Fine phasing is the fifth of seven major alignment steps. It is conducted three times, directly after each round of coarse phasing, and measures and corrects remaining alignment areas. NASA writes, ‘These operations measure and correct the remaining alignment errors using the same defocusing method applied during Segment Alignment. However, instead of using the secondary mirror, we use special optical elements inside the science instrument which introduce varying amounts of defocus for each image (-8, -4, +4, and +8 waves of defocus).’

Following fine phasing alignment, every optical parameter of Webb’s Optical Telescope Element is performing at or above expectations. The team also found no critical issues or measurable contamination or blockages in the telescope’s optical path.
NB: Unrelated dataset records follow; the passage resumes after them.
import Mathlib
import Literature.Probability.LatticeModels.GKSInequalities
import Summits.CriticalPhenomena.Ising3DConformalLimit.Theses.PrecisionLaplacian
import Summits.CriticalPhenomena.Ising3DConformalLimit.Theorems.PrecisionLaplacianInverseMFerromagnetImOfSp
import Summits.CriticalPhenomena.Ising3DConformalLimit.Theorems.PrecisionLaplacianInverseMFerromagnetRowDegLeTwo
import HarnessLib

/-!
# Crux `PrecisionLaplacian.InverseMFerromagnet` (stmt-CriticalPhenomena-4798), line `Sketch` —
# stub `stub_im_of_rowTransfer` (core F, F3: IM from the row transfer, by induction on the nonzero bonds)

THEOREM-ONLY file (no definitions).  The crux IM says that every off-diagonal entry of the inverse
spin second-moment matrix `Σ⁻¹` of a finite zero-field pair ferromagnet (`gksExpect univ K C`,
`K ≥ 0`, `|C i| = 2`) is `≤ 0`.  This file proves the induction F3 of core F from the ROW TRANSFER
(F2, a hypothesis here): for a support `{p,v}`, if row `p` of the precision matrix of the system with
the couplings on `{p,v}` ZEROED is `≤ 0` off the diagonal, then row `p` of the precision matrix of the
full system is `≤ 0` at every `y ∉ {p,v}`.

PROOF.  Fix `n, m`; strong induction on the number of nonzero couplings (as in `stub_im_of_sp`).
For a pair `x ≠ y`:
* either some bond `C i₀ = {x,v}` with `K i₀ ≠ 0` has `C i₀ ≠ {x,y}` (so `v ≠ x`, `v ≠ y`): the deleted
  coupling vector `K⁰ i = if C i = {x,v} then 0 else K i` is nonnegative (`csp_nonneg_delete`) and has
  fewer nonzero entries (`csp_card_filter_lt`), so by induction the whole row `x` of its precision
  matrix is `≤ 0` off the diagonal, and the row transfer gives `(Σ⁻¹)_xy ≤ 0`;
* or every nonzero bond at `x` has support `{x,y}` (`x` is PENDANT to `y`, or isolated; this covers the
  base of the induction): integrating out `σ_x` (`c3_gksExpect_spin_eq_tanh`) gives
  `Σ_xq = t Σ_yq` for all `q ≠ x` with `t = tanh(∑_{i : x ∈ C i} K i) ≥ 0` (zero couplings do not
  contribute to the local field whatever their support), hence `e_x − t e_y = c (Σ⁻¹)_{x,·}` with
  `c (Σ⁻¹)_xx = 1`, `c > 0` (`Σ⁻¹` is positive definite), and `(Σ⁻¹)_xy = −t/c ≤ 0`
  (`irt_inv_entry_nonpos_of_row`, the linear algebra of `stub_row_deg_le_two`).
-/

namespace Summit.CriticalPhenomena.Ising3DConformalLimit.Cruxes.InverseMFerromagnet.PartialCovarianceLadder

open Literature.Probability.LatticeModels Finset Matrix
open Summit.CriticalPhenomena.Ising3DConformalLimit.Theses.PrecisionLaplacian (InverseMFerromagnet)

noncomputable section

/-- A member `x` of a two-element finset `s` determines its partner: `s = {x, v}` with `v ≠ x`.
[folklore] -/
theorem irt_pair_of_mem {n : ℕ} {s : Finset (Fin n)} {x : Fin n} (hx : x ∈ s) (hs : s.card = 2) :
    ∃ v : Fin n, v ≠ x ∧ s = {x, v} := by
  -- adapted from Theorems/PrecisionLaplacianInverseMFerromagnetRowDegLeTwo.lean (`stub_row_deg_le_two`)
  have h1 : (s.erase x).card = 1 := by rw [Finset.card_erase_of_mem hx, hs]
  obtain ⟨a, ha⟩ := Finset.card_eq_one.1 h1
  have hax : a ∈ s.erase x := by rw [ha]; exact Finset.mem_singleton_self a
  exact ⟨a, (Finset.mem_erase.1 hax).1, by rw [← Finset.insert_erase hx, ha]⟩

/-- **Linear algebra of a proportional row.**  If `A` is positive definite and `A x q = t · A y q` for
all `q ≠ x` (`x ≠ y`, `t ≥ 0`), then `A⁻¹ x y ≤ 0`: the vector `w = e_x − t e_y` has `(wᵀA)_q = 0` for
`q ≠ x`, so `wᵀ = c (A⁻¹)_{x,·}` with `c (A⁻¹)_xx = w_x = 1`, `c > 0`, and `c (A⁻¹)_xy = w_y = −t`.
[folklore] -/
theorem irt_inv_entry_nonpos_of_row {n : ℕ} (A : Matrix (Fin n) (Fin n) ℝ) (hPD : A.PosDef)
    (x y : Fin n) (hxy : x ≠ y) (t : ℝ) (ht : 0 ≤ t) (hkey : ∀ q, q ≠ x → A x q = t * A y q) :
    A⁻¹ x y ≤ 0 := by
  -- adapted from Theorems/PrecisionLaplacianInverseMFerromagnetRowDegLeTwo.lean (`stub_row_deg_le_two`)
  have hdet : IsUnit A.det := (Matrix.isUnit_iff_isUnit_det A).mp hPD.isUnit
  obtain ⟨w, hw⟩ : ∃ w : Fin n → ℝ,
      ∀ p, w p = (if p = x then (1 : ℝ) else 0) - (if p = y then t else 0) := ⟨_, fun _ => rfl⟩
  have hwsum : ∀ f : Fin n → ℝ, ∑ p, w p * f p = f x - t * f y := by
    intro f
    have h1 : ∀ p, w p * f p = (if p = x then f p else 0) - (if p = y then t * f p else 0) := by
      intro p
      rw [hw, sub_mul]
      congr 1 <;> split_ifs <;> simp
    simp_rw [h1]
    rw [Finset.sum_sub_distrib, Finset.sum_ite_eq', Finset.sum_ite_eq']
    simp
  have hwA : ∀ q, q ≠ x → (w ᵥ* A) q = 0 := by
    intro q hq
    simp only [Matrix.vecMul, dotProduct]
    rw [hwsum (fun p => A p q), hkey q hq, sub_self]
  obtain ⟨cz, hcz⟩ : ∃ cz : ℝ, cz = (w ᵥ* A) x := ⟨_, rfl⟩
  have hvec : w ᵥ* A = Pi.single x cz := by
    funext q
    by_cases hq : q = x
    · rw [hq, Pi.single_eq_same, hcz]
    · rw [Pi.single_eq_of_ne hq, hwA q hq]
  have hwq : ∀ q, w q = cz * A⁻¹ x q := by
    have h : w = cz • A⁻¹ x := by
      calc w = (w ᵥ* A) ᵥ* A⁻¹ := by
            rw [Matrix.vecMul_vecMul, Matrix.mul_nonsing_inv A hdet, Matrix.vecMul_one]
        _ = cz • A⁻¹ x := by rw [hvec, Matrix.single_vecMul]; rfl
    intro q
    have hq' := congrFun h q
    simpa only [Pi.smul_apply, smul_eq_mul] using hq'
  have hwx : w x = 1 := by
    rw [hw, if_pos rfl, if_neg hxy, sub_zero]
  have hwy : w y = -t := by
    rw [hw, if_neg (Ne.symm hxy), if_pos rfl, zero_sub]
  have hcz_pos : 0 < cz := by
    have h1 : 0 < cz * A⁻¹ x x := by rw [← hwq x, hwx]; exact one_pos
    exact pos_of_mul_pos_left h1 hPD.inv.diag_pos.le
  have hy := hwq y
  rw [hwy] at hy
  rcases lt_or_ge 0 (A⁻¹ x y) with hpos | hle
  · have h2 : 0 < cz * A⁻¹ x y := mul_pos hcz_pos hpos
    linarith
  · exact hle

/-- **The pendant case.**  If every bond with a nonzero coupling containing `x` has support `{x,y}`,
then `(Σ⁻¹)_xy ≤ 0`: integrating out `σ_x` gives `Σ_xq = tanh(κ) Σ_yq` for `q ≠ x`, where
`κ = ∑_{i : x ∈ C i} K i ≥ 0` (a bond `{x,u}` with `K i = 0` contributes nothing to the local field at
`x`), and `irt_inv_entry_nonpos_of_row` applies. [folklore] -/
theorem irt_pendant {n m : ℕ} (K : Fin m → ℝ) (C : Fin m → Finset (Fin n)) (hK : ∀ i, 0 ≤ K i)
    (hC : ∀ i, (C i).card = 2) (x y : Fin n) (hxy : x ≠ y)
    (hpend : ∀ i, K i ≠ 0 → x ∈ C i → C i = {x, y}) :
    (Matrix.of fun p q : Fin n =>
      gksExpect Finset.univ K C (fun ω => spinAt p ω * spinAt q ω))⁻¹ x y ≤ 0 := by
  -- the partner `u i` of `x` in each bond `C i ∋ x`
  have hex : ∀ i : Fin m, ∃ a : Fin n, a ≠ x ∧ (x ∈ C i → C i = {x, a}) := by
    intro i
    by_cases hx : x ∈ C i
    · obtain ⟨a, hax, ha⟩ := irt_pair_of_mem hx (hC i)
      exact ⟨a, hax, fun _ => ha⟩
    · exact ⟨y, hxy.symm, fun h => absurd h hx⟩
  choose u hux hu using hex
  set I : Finset (Fin m) := Finset.univ.filter (fun i => x ∈ C i) with hIdef
  have hI : ∀ i, i ∈ I ↔ x ∈ C i := fun i => by simp [hIdef]
  obtain ⟨φ, hφ⟩ : ∃ φ : SpinConfig (Fin n) → SpinConfig (Fin n),
      ∀ ω p, φ ω p = if p = x then -ω p else ω p :=
    ⟨fun ω p => if p = x then -ω p else ω p, fun _ _ => rfl⟩
  -- on `I`, `K i σ_{u i} = K i σ_y`: either `K i = 0` or `C i = {x, y}` forces `u i = y`
  have hKu : ∀ i ∈ I, ∀ ω : SpinConfig (Fin n), K i * spinAt (u i) ω = K i * spinAt y ω := by
    intro i hi ω
    by_cases hKi : K i = 0
    · rw [hKi, zero_mul, zero_mul]
    · have hxi : x ∈ C i := (hI i).1 hi
      have hmem : u i ∈ ({x, y} : Finset (Fin n)) := by
        rw [← hpend i hKi hxi, hu i hxi]
        exact Finset.mem_insert_of_mem (Finset.mem_singleton_self _)
      rcases Finset.mem_insert.1 hmem with h | h
      · exact absurd h (hux i)
      · rw [Finset.mem_singleton.1 h]
  set t : ℝ := Real.tanh (∑ i ∈ I, K i) with htdef
  have ht : 0 ≤ t := by
    rw [htdef, Real.tanh_eq_sinh_div_cosh]
    exact div_nonneg (Real.sinh_nonneg_iff.2 (Finset.sum_nonneg fun i _ => hK i)) (Real.cosh_pos _).le
  have hT : ∀ ω : SpinConfig (Fin n),
      Real.tanh (∑ i ∈ I, K i * spinAt (u i) ω) = t * spinAt y ω := by
    intro ω
    rw [Finset.sum_congr rfl (fun i hi => hKu i hi ω), ← Finset.sum_mul, htdef]
    rcases spinAt_eq_one_or_eq_neg_one y ω with h | h <;> rw [h]
    · rw [mul_one, mul_one]
    · rw [mul_neg_one, mul_neg_one, Real.tanh_neg]
  set A : Matrix (Fin n) (Fin n) ℝ :=
    Matrix.of (fun p q : Fin n => gksExpect Finset.univ K C (fun ω => spinAt p ω * spinAt q ω))
    with hA
  -- `Σ_xq = t Σ_yq` for `q ≠ x`
  have hkey : ∀ q, q ≠ x → A x q = t * A y q := by
    intro q hq
    have h1 := c3_gksExpect_spin_eq_tanh K C x φ hφ I hI u hu hux (spinAt q)
      (fun ω => by rw [c3_spinAt_flip x φ hφ, if_neg hq])
    have h2 : (fun ω => Real.tanh (∑ i ∈ I, K i * spinAt (u i) ω) * spinAt q ω)
        = fun ω => t * (spinAt y ω * spinAt q ω) := by
      funext ω
      rw [hT ω, mul_assoc]
    have h3 : gksExpect Finset.univ K C (fun ω => t * (spinAt y ω * spinAt q ω))
        = t * gksExpect Finset.univ K C (fun ω => spinAt y ω * spinAt q ω) := by
      unfold gksExpect
      rw [gksSum_smul, mul_div_assoc]
    rw [h2, h3] at h1
    simpa only [hA, Matrix.of_apply] using h1
  exact irt_inv_entry_nonpos_of_row A (c3_posDef Finset.univ K C) x y hxy t ht hkey

/-- **F3 · `stub_im_of_rowTransfer` — the induction on nonzero bonds.**  From the row transfer F2 (as a
hypothesis): to sign `(Σ⁻¹)_{xy}` delete a nonzero bond at `x` whose support is not `{x,y}` — by
induction the whole row `x` of the deleted system's precision matrix is `≤ 0` off the diagonal — and
transfer; if every nonzero bond at `x` has support `{x,y}` the entry is `≤ 0` by the pendant computation
`irt_pendant`. [folklore] -/
theorem stub_im_of_rowTransfer :
    (∀ (n m : ℕ) (K : Fin m → ℝ) (C : Fin m → Finset (Fin n)), (∀ i, 0 ≤ K i) → (∀ i, (C i).card = 2) →
      ∀ (p v : Fin n), p ≠ v →
        (∀ w : Fin n, w ≠ p →
          (Matrix.of fun a b : Fin n =>
              gksExpect Finset.univ (fun i => if C i = {p, v} then 0 else K i) C
                (fun ω => spinAt a ω * spinAt b ω))⁻¹ p w ≤ 0) →
        ∀ y : Fin n, y ≠ p → y ≠ v →
          (Matrix.of fun a b : Fin n => gksExpect Finset.univ K C (fun ω => spinAt a ω * spinAt b ω))⁻¹ p y ≤ 0) →
    InverseMFerromagnet := by
  intro hRT n m
  -- Induction on an upper bound `k` for the number of nonzero couplings, with `n, m` fixed.
  suffices haux : ∀ (k : ℕ) (K : Fin m → ℝ) (C : Fin m → Finset (Fin n)),
      (Finset.univ.filter (fun i => K i ≠ 0)).card ≤ k → (∀ i, 0 ≤ K i) → (∀ i, (C i).card = 2) →
      ∀ x y : Fin n, x ≠ y →
        (Matrix.of fun p q : Fin n =>
          gksExpect Finset.univ K C (fun ω => spinAt p ω * spinAt q ω))⁻¹ x y ≤ 0 by
    intro K C hK hC x y hxy
    exact haux _ K C le_rfl hK hC x y hxy
  intro k
  induction k with
  | zero =>
    -- no nonzero coupling at all: the pendant hypothesis holds vacuously
    intro K C hk hK hC x y hxy
    refine irt_pendant K C hK hC x y hxy fun i hi _ => ?_
    exfalso
    have hmem : i ∈ Finset.univ.filter (fun i => K i ≠ 0) :=
      Finset.mem_filter.mpr ⟨Finset.mem_univ _, hi⟩
    rw [Finset.card_eq_zero.mp (Nat.le_zero.mp hk)] at hmem
    exact Finset.notMem_empty _ hmem
  | succ k ih =>
    intro K C hk hK hC x y hxy
    by_cases hpend : ∀ i, K i ≠ 0 → x ∈ C i → C i = {x, y}
    · exact irt_pendant K C hK hC x y hxy hpend
    -- a bond `C i₀ = {x, v}` with nonzero coupling and `v ≠ y`
    push Not at hpend
    obtain ⟨i₀, hKi₀, hxi₀, hCi₀⟩ := hpend
    obtain ⟨v, hvx, hCv⟩ := irt_pair_of_mem hxi₀ (hC i₀)
    have hyv : y ≠ v := fun h => hCi₀ (by rw [hCv, h])
    -- the deleted coupling vector has at most `k` nonzero entries
    have hle : (Finset.univ.filter
        (fun i => (if C i = {x, v} then (0 : ℝ) else K i) ≠ 0)).card ≤ k :=
      Nat.le_of_lt_succ ((csp_card_filter_lt K C x v i₀ hKi₀ hCv).trans_le hk)
    refine hRT n m K C hK hC x v hvx.symm ?_ y hxy.symm hyv
    intro w hw
    exact ih (fun i => if C i = {x, v} then 0 else K i) C hle (csp_nonneg_delete K C x v hK) hC
      x w (Ne.symm hw)

end

end Summit.CriticalPhenomena.Ising3DConformalLimit.Cruxes.InverseMFerromagnet.PartialCovarianceLadder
While there are still months before Webb captures its first new view of the cosmos, the alignment milestone gives the team confidence that Webb’s first-of-its-kind optical system is working as expected.

‘More than 20 years ago, the Webb team set out to build the most powerful telescope that anyone has ever put in space and came up with an audacious optical design to meet demanding science goals,’ said Thomas Zurbuchen, associate administrator for NASA’s Science Mission Directorate in Washington. ‘Today we can say that design is going to deliver.’

The James Webb Space Telescope is the first space-based telescope to employ a segmented primary mirror design. Its primary mirror is 6.5m (21′ 4″) in diameter, which is too large to have fit inside a rocket fairing in one piece. As we’ve discussed before, the mirror is made up of 18 hexagonal, beryllium mirror segments. The mirror needed to be folded for launch and then unfolded in space. Each segment has been adjusted in space to within nanometers to form a single mirror surface.

‘In addition to enabling the incredible science that Webb will achieve, the teams that designed, built, tested, launched, and now operate this observatory have pioneered a new way to build space telescopes,’ said Lee Feinberg, Webb optical telescope element manager at NASA’s Goddard Space Flight Center in Greenbelt, Maryland.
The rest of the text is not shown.